The drawbacks of "editor's note" Hadoop are also as stark as its virtues--large latency, slow response, and complex operation. is widely criticized, but there is demand for the creation, in Hadoop basically laid a large data hegemony, many of the open source project is to make up for the real-time nature of Hadoop as the goal is created, Storm is at this time turned out, Storm is a free open source, distributed, A highly fault-tolerant real-time computing system. Storm makes the continuous flow calculation easier, making up for the real-time requirements that Hadoop batches cannot meet.
The following is the original text:
background UAE (UC App Engine) is a PAAs platform within UC, and the overall architecture is somewhat similar to Cloudfoundry, including:
Rapid deployment: Support Node.js, play!, PHP and other framework information transparent: operation of the process, System State, business situation grayscale trial and error: IP grayscale, geographical gray basic services: key-value storage, MySQL high availability, picture platform, etc.
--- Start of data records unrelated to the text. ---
/-- RH-FREE (PROVED). **The witness**: for `a = ±λ` the function `u₀ = χ · log|x − a|` (`χ` a
smooth bump equal to `1` near `a`, supported in `(a − ½, a + ½)`) is in `L²`, lies in
`dom W_max` (with `W_max u₀ = −v₀′ + q u₀`, `v₀ = p u₀′` smooth), is differentiable off `±λ`,
and `p u₀′ → −2a ≠ 0` at `a` ("One has `η₀ = log|x − λ| ∈ Dom W_max` and `L(η₀) ≠ 0`").
[cite: ConnesMoscovici2022, proof of Lemma 1.2 (= arXiv Lemma 2.2, chunk p0004:L100–L104)] -/
theorem exists_boundary_witness (ha : a = lam ∨ a = -lam) :
    ∃ u₀ : ℝ → ℂ, ∃ hu₀ : MemLp u₀ 2 volume,
      hu₀.toLp u₀ ∈ (prolateMax lam).domain ∧
      DifferentiableOn ℝ u₀ {x | x ≠ lam ∧ x ≠ -lam} ∧
      Tendsto (fun x ↦ pCoeff lam x * deriv u₀ x) (𝓝[{x | x ≠ lam ∧ x ≠ -lam}] a)
        (𝓝 (((-(2 * a) : ℝ) : ℂ))) := by
  have ha2 : a ^ 2 = lam ^ 2 := by
    rcases ha with h | h
    · rw [h]
    · rw [h]; ring
  have haU : ∀ x ∈ {x : ℝ | x ≠ lam ∧ x ≠ -lam}, x ≠ a := by
    rintro x ⟨h1, h2⟩
    rcases ha with h | h
    · rw [h]; exact h1
    · rw [h]; exact h2
  let χ : ContDiffBump a := ⟨1 / 4, 1 / 2, by norm_num, by norm_num⟩
  have hrOut : χ.rOut = 1 / 2 := rfl
  set K : Set ℝ := Metric.closedBall a (1 / 2) with hK
  have hKI : K ⊆ Ioo (a - 1) (a + 1) := by
    intro x hx
    rw [hK, Metric.mem_closedBall, Real.dist_eq, abs_le] at hx
    constructor <;> linarith [hx.1, hx.2]
  have hKIoc : K ⊆ Ioc (a - 1) (a + 1) := hKI.trans Ioo_subset_Ioc_self
  -- supports of `χ`, `χ′`
  have htsuppχ : tsupport (χ : ℝ → ℝ) = K := by rw [χ.tsupport_eq, hrOut]
  have hsuppχ : Function.support (χ : ℝ → ℝ) ⊆ K :=
    (subset_tsupport _).trans htsuppχ.le
  have hχ0 : ∀ x, x ∉ K → χ x = 0 := fun x hx ↦
    Function.notMem_support.1 fun h ↦ hx (hsuppχ h)
  have hdχ0 : ∀ x, x ∉ K → deriv χ x = 0 := fun x hx ↦
    Function.notMem_support.1 fun h ↦ hx (htsuppχ.le (support_deriv_subset h))
  have haK1 : a + 1 ∉ K := fun h ↦ by
    rw [hK, Metric.mem_closedBall, Real.dist_eq] at h; norm_num [abs_le] at h
  have haK2 : a - 1 ∉ K := fun h ↦ by
    rw [hK, Metric.mem_closedBall, Real.dist_eq] at h; norm_num [abs_le] at h
  -- the functions
  set u₀ : ℝ → ℂ := fun x ↦ ((χ x * Real.log (x - a) : ℝ) : ℂ) with hu₀
  set du₀R : ℝ → ℝ := fun x ↦ deriv χ x * Real.log (x - a) + χ x * (x - a)⁻¹ with hdu₀R
  set v₀R : ℝ → ℝ := fun x ↦ (lam ^ 2 - x ^ 2) * (deriv χ x * Real.log (x - a)) - (a + x) * χ x
    with hv₀R
  set v₀ : ℝ → ℂ := fun x ↦ ((v₀R x : ℝ) : ℂ) with hv₀
  set e₀ : ℝ → ℂ := fun x ↦ -((deriv v₀R x : ℝ) : ℂ) + qCoeff lam x * u₀ x with he₀
  have hu₀0 : ∀ x, x ∉ K → u₀ x = 0 := fun x hx ↦ by simp only [hu₀, hχ0 x hx, zero_mul]; simp
  have hv₀s : ContDiff ℝ ∞ v₀R := contDiff_v₀ χ lam
  have hv₀0 : ∀ x, x ∉ K → v₀R x = 0 := fun x hx ↦ by
    simp only [hv₀R, hχ0 x hx, hdχ0 x hx]; ring
  have hv₀supp : Function.support v₀R ⊆ K := fun x hx ↦ by
    by_contra h; exact hx (hv₀0 x h)
  have hv₀c : HasCompactSupport v₀R :=
    HasCompactSupport.of_support_subset_isCompact (isCompact_closedBall a (1 / 2)) hv₀supp
  have hv₀ts : tsupport v₀R ⊆ K := closure_minimal hv₀supp Metric.isClosed_closedBall
  have hdv₀0 : ∀ x, x ∉ K → deriv v₀R x = 0 := fun x hx ↦
    Function.notMem_support.1 fun h ↦ hx (hv₀ts (support_deriv_subset h))
  have hdv₀c : Continuous (deriv v₀R) := hv₀s.continuous_deriv (by simp)
  -- `u₀`, `q u₀`, `e₀` are in `L²`
  have hu₀L : MemLp u₀ 2 volume := memLp_mul_log χ.continuous (hsuppχ.trans hKI)
  have hqu₀L : MemLp (fun x ↦ qCoeff lam x * u₀ x) 2 volume := by
    have e : (fun x ↦ qCoeff lam x * u₀ x) =
        fun x ↦ ((((2 * π * lam) ^ 2 * x ^ 2 * χ x) * Real.log (x - a) : ℝ) : ℂ) := by
      funext x; simp only [hu₀, qCoeff]; push_cast; ring
    rw [e]
    refine memLp_mul_log ((continuous_const.mul (continuous_id.pow 2)).mul χ.continuous) ?_
    intro x hx
    refine hKI (hsuppχ fun h ↦ hx ?_)
    simp only [h, mul_zero]
  have he₀L : MemLp e₀ 2 volume :=
    ((Complex.continuous_ofReal.comp hdv₀c).memLp_of_hasCompactSupport
      (hv₀c.deriv.comp_left Complex.ofReal_zero)).neg.add hqu₀L
  -- derivative of `u₀` off `a`
  have hu₀d : ∀ x, x ≠ a → HasDerivAt u₀ ((du₀R x : ℝ) : ℂ) x := fun x hx ↦
    hasDerivAt_bump_mul_log χ hx
  have hφ'c : ∀ φ : 𝓢(ℝ, ℂ), Continuous (deriv φ) := fun φ ↦
    ((derivCLM ℂ ℂ φ).continuous).congr fun x ↦ derivCLM_apply ℂ φ x
  -- the weak identity `∫ (Wφ) u₀ = ∫ φ e₀`
  have hweak : ∀ φ : 𝓢(ℝ, ℂ), ∫ t, prolateSchwartz lam φ t * u₀ t = ∫ t, φ t * e₀ t := by
    intro φ
    set S : 𝓢(ℝ, ℂ) := smulLeftCLM ℂ (pCoeff lam) (derivCLM ℂ ℂ φ) with hS
    have hSfun : ∀ y, S y = pCoeff lam y * deriv φ y := fun y ↦ by
      rw [hS, smulLeftCLM_apply_apply (pCoeff_hasTemperateGrowth lam), derivCLM_apply, smul_eq_mul]
    set Dp : ℝ → ℂ := fun t ↦ derivCLM ℂ ℂ S t with hDp
    have hDp' : ∀ t, deriv (fun y ↦ pCoeff lam y * deriv φ y) t = Dp t := fun t ↦ by
      show _ = derivCLM ℂ ℂ S t
      rw [derivCLM_apply ℂ S t, show (fun y ↦ pCoeff lam y * deriv φ y) = ⇑S from
        funext fun y ↦ (hSfun y).symm]
    -- Step 1: `∫ (pφ′)′ u₀ + ∫ φ′ v₀ = 0` (FTC for `pφ′·u₀`, singular point `a` excluded)
    set f : ℝ → ℂ := fun t ↦ S t * u₀ t with hf
    set f' : ℝ → ℂ := fun t ↦ Dp t * u₀ t + deriv φ t * v₀ t with hf'
    have hml : Continuous (fun t : ℝ ↦ (t - a) * Real.log (t - a)) :=
      Real.continuous_mul_log.comp (continuous_id.sub continuous_const)
    have hfe : f = fun t ↦ deriv φ t * (χ t : ℂ) *
        (((-(a + t)) * ((t - a) * Real.log (t - a)) : ℝ) : ℂ) := by
      funext t
      simp only [hf, hu₀, hSfun t, show pCoeff lam t = ((lam ^ 2 - t ^ 2 : ℝ) : ℂ) from rfl]
      have hp : lam ^ 2 - t ^ 2 = -(a + t) * (t - a) := by rw [← ha2]; ring
      rw [hp]; push_cast; ring
    have hfc : Continuous f := by
      rw [hfe]
      exact ((hφ'c φ).mul (Complex.continuous_ofReal.comp χ.continuous)).mul
        (Complex.continuous_ofReal.comp (((continuous_const.add continuous_id).neg).mul hml))
    have hfd : ∀ x ∈ Ioo (a - 1) (a + 1) \ {a}, HasDerivAt f (f' x) x := by
      intro x hx
      have hxa : x ≠ a := hx.2
      have hS' : HasDerivAt (⇑S) (Dp x) x := by
        rw [show Dp x = deriv S x from derivCLM_apply ℂ S x]; exact S.hasDerivAt x
      have key : pCoeff lam x * ((du₀R x : ℝ) : ℂ) = v₀ x :=
        pCoeff_mul_deriv_bump_mul_log χ ha2 hxa
      refine ((hS'.mul (hu₀d x hxa))).congr_deriv ?_
      rw [hSfun x]
      show Dp x * u₀ x + pCoeff lam x * deriv φ x * ((du₀R x : ℝ) : ℂ) =
        Dp x * u₀ x + deriv φ x * v₀ x
      rw [← key]
      ring
    have hI1 : Integrable (fun t ↦ Dp t * u₀ t) :=
      ((derivCLM ℂ ℂ S).memLp 2 volume).integrable_mul hu₀L
    have hI2 : Integrable (fun t ↦ deriv φ t * v₀ t) :=
      ((hφ'c φ).mul (Complex.continuous_ofReal.comp hv₀s.continuous)).integrable_of_hasCompactSupport
        ((hv₀c.comp_left Complex.ofReal_zero).mul_left)
    have hI : Integrable f' := by rw [hf']; exact hI1.add hI2
    have hftc := integral_eq_of_hasDerivAt_off_countable_of_le f f' (by linarith : a - 1 ≤ a + 1)
      (countable_singleton a) hfc.continuousOn hfd (hI.intervalIntegrable)
    have hfB : f (a + 1) = 0 := by simp only [hf, hu₀0 _ haK1, mul_zero]
    have hfA : f (a - 1) = 0 := by simp only [hf, hu₀0 _ haK2, mul_zero]
    rw [hfB, hfA, sub_zero, intervalIntegral.integral_eq_integral_of_support_subset] at hftc
    swap
    · intro t ht
      refine hKIoc ?_
      by_contra h
      exact ht (by simp only [hf', hu₀0 t h, hv₀, hv₀0 t h, Complex.ofReal_zero, mul_zero, add_zero])
    simp only [hf'] at hftc
    rw [integral_add hI1 hI2] at hftc
    -- Step 2: `∫ φ v₀′ = -∫ φ′ v₀` (by parts, `v₀` smooth with compact support)
    have hparts := intervalIntegral.integral_mul_deriv_eq_deriv_mul (a := a - 1) (b := a + 1)
      (u := ⇑φ) (v := v₀) (u' := deriv φ) (v' := fun t ↦ ((deriv v₀R t : ℝ) : ℂ))
      (fun x _ ↦ φ.hasDerivAt x)
      (fun x _ ↦ ((hv₀s.differentiable (by simp)) x).hasDerivAt.ofReal_comp)
      ((hφ'c φ).intervalIntegrable _ _)
      ((Complex.continuous_ofReal.comp hdv₀c).intervalIntegrable _ _)
    have hvB : v₀ (a + 1) = 0 := by simp only [hv₀, hv₀0 _ haK1, Complex.ofReal_zero]
    have hvA : v₀ (a - 1) = 0 := by simp only [hv₀, hv₀0 _ haK2, Complex.ofReal_zero]
    rw [hvB, hvA, mul_zero, mul_zero, sub_zero, zero_sub,
      intervalIntegral.integral_eq_integral_of_support_subset,
      intervalIntegral.integral_eq_integral_of_support_subset] at hparts
    rotate_left
    · intro t ht
      refine hKIoc ?_
      by_contra h
      exact ht (by simp only [hv₀, hv₀0 t h, Complex.ofReal_zero, mul_zero])
    · intro t ht
      refine hKIoc ?_
      by_contra h
      exact ht (by simp only [hdv₀0 t h, Complex.ofReal_zero, mul_zero])
    -- Step 3: combine
    have hI3 : Integrable (fun t ↦ φ t * (qCoeff lam t * u₀ t)) :=
      (φ.memLp 2 volume).integrable_mul hqu₀L
    have hI4 : Integrable (fun t ↦ φ t * ((deriv v₀R t : ℝ) : ℂ)) :=
      ((φ.continuous).mul (Complex.continuous_ofReal.comp hdv₀c)).integrable_of_hasCompactSupport
        ((hv₀c.deriv.comp_left Complex.ofReal_zero).mul_left)
    have eL : (fun t ↦ prolateSchwartz lam φ t * u₀ t) =
        fun t ↦ -(Dp t * u₀ t) + φ t * (qCoeff lam t * u₀ t) := by
      funext t; rw [prolateSchwartz_apply', hDp']; ring
    have eR : (fun t ↦ φ t * e₀ t) =
        fun t ↦ -(φ t * ((deriv v₀R t : ℝ) : ℂ)) + φ t * (qCoeff lam t * u₀ t) := by
      funext t; simp only [he₀]; ring
    have hI1n : Integrable (fun t ↦ -(Dp t * u₀ t)) := hI1.neg
    have hI4n : Integrable (fun t ↦ -(φ t * ((deriv v₀R t : ℝ) : ℂ))) := hI4.neg
    rw [eL, eR, integral_add hI1n hI3, integral_add hI4n hI3, integral_neg, integral_neg,
      hparts]
    congr 1
    rw [neg_neg]
    linear_combination -hftc
  -- membership in `dom W_max`
  have hreal_u : ∀ t, (starRingEnd ℂ) (u₀ t) = u₀ t := fun t ↦ by
    simp only [hu₀, Complex.conj_ofReal]
  have hreal_e : ∀ t, (starRingEnd ℂ) (e₀ t) = e₀ t := fun t ↦ by
    simp only [he₀, hu₀, qCoeff, map_add, map_neg, map_mul, Complex.conj_ofReal]
  have hmem : hu₀L.toLp u₀ ∈ (prolateMax lam).domain := by
    refine LinearPMap.mem_adjoint_domain_of_exists _ ⟨he₀L.toLp e₀, fun x ↦ ?_⟩
    obtain ⟨φ, hφ⟩ := LinearMap.mem_range.mp x.2
    have hx : x = ⟨schwartzToL2 φ, LinearMap.mem_range_self _ φ⟩ := Subtype.ext hφ.symm
    subst hx
    rw [prolateCore_apply]
    change ⟪(he₀L.toLp e₀ : L2R), (φ.toLp 2 volume : L2R)⟫_ℂ =
      ⟪(hu₀L.toLp u₀ : L2R), ((prolateSchwartz lam φ).toLp 2 volume : L2R)⟫_ℂ
    rw [L2.inner_def, L2.inner_def]
    have h1 : ∫ t, ⟪(he₀L.toLp e₀ : L2R) t, (φ.toLp 2 volume : L2R) t⟫_ℂ = ∫ t, φ t * e₀ t := by
      refine integral_congr_ae ?_
      filter_upwards [he₀L.coeFn_toLp, φ.coeFn_toLp 2 volume] with t ht ht'
      rw [ht, ht']
      simp only [RCLike.inner_apply]
      rw [hreal_e]
    have h2 : ∫ t, ⟪(hu₀L.toLp u₀ : L2R) t, ((prolateSchwartz lam φ).toLp 2 volume : L2R) t⟫_ℂ =
        ∫ t, prolateSchwartz lam φ t * u₀ t := by
      refine integral_congr_ae ?_
      filter_upwards [hu₀L.coeFn_toLp, (prolateSchwartz lam φ).coeFn_toLp 2 volume] with t ht ht'
      rw [ht, ht']
      simp only [RCLike.inner_apply]
      rw [hreal_u]
    rw [h1, h2, hweak]
  refine ⟨u₀, hu₀L, hmem, fun x hx ↦ (hu₀d x (haU x hx)).differentiableAt.differentiableWithinAt,
    ?_⟩
  -- the limit `p u₀′ → −2a` along `𝓝[≠ ±λ] a`
  have hev : (fun x ↦ (((-(a + x)) : ℝ) : ℂ)) =ᶠ[𝓝[{x | x ≠ lam ∧ x ≠ -lam}] a]
      fun x ↦ pCoeff lam x * deriv u₀ x := by
    rw [EventuallyEq, eventually_nhdsWithin_iff]
    filter_upwards [Metric.isOpen_ball.mem_nhds (Metric.mem_ball_self χ.rIn_pos)] with x hx hxU
    have hxa : x ≠ a := haU x hxU
    rw [(hu₀d x hxa).deriv, hdu₀R]
    simp only
    rw [pCoeff_mul_deriv_bump_mul_log χ ha2 hxa, deriv_bump_eq_zero χ hx,
      χ.one_of_mem_closedBall (Metric.ball_subset_closedBall hx)]
    push_cast; ring
  refine Tendsto.congr' hev ?_
  have hc : Continuous (fun x : ℝ ↦ (((-(a + x)) : ℝ) : ℂ)) :=
    Complex.continuous_ofReal.comp (continuous_const.add continuous_id).neg
  have := (hc.tendsto a).mono_left (nhdsWithin_le_nhds (s := {x | x ≠ lam ∧ x ≠ -lam}))
  rw [show ((-(2 * a) : ℝ) : ℂ) = ((-(a + a) : ℝ) : ℂ) by rw [two_mul]]
  exact this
Here it is not the protagonist, does not give detailed introduction.
There are hundreds of Web applications running on UAE, all requests are routed through UAE, Nginx access log size is terabytes per day, how to monitor each business's access trends, ad data, page time, access quality, custom reports, and exception alarms in real-time?
Hadoop can meet the needs of statistics, but the real-time of the second level is not satisfied with the spark streaming and some of the overqualified, at the same time, we do not have spark engineering experience; self-write distributed program scheduling is troublesome and should consider the expansion, message flow;
Finally, our technology selection is storm: Relatively lightweight, flexible, easy to communicate and flexible.
In addition, because of UC cluster more, across the cluster log transmission is also a relatively large problem.
Technical Preparation cardinality count (cardinality counting)
In large data distributed computing, PV (Page View) can be easily added together, but UV (Unique Visitor) is not.
In the case of distributed computing, hundreds of business, hundreds of thousands of URLs at the same time statistics of UV, if you want to be divided into hours of statistics (every minute/every 5 minutes merged/hourly merge/daily merge), memory consumption is unacceptable.
At this time, the power of probability is reflected. We can see in the probabilistic data structures for Web Analytics and Data mining that accurate hash table statistics UV and cardinality count memory comparisons are not an order of magnitude. The cardinality count allows you to implement a combination of UV, minimal memory consumption, and the error is entirely within acceptable limits.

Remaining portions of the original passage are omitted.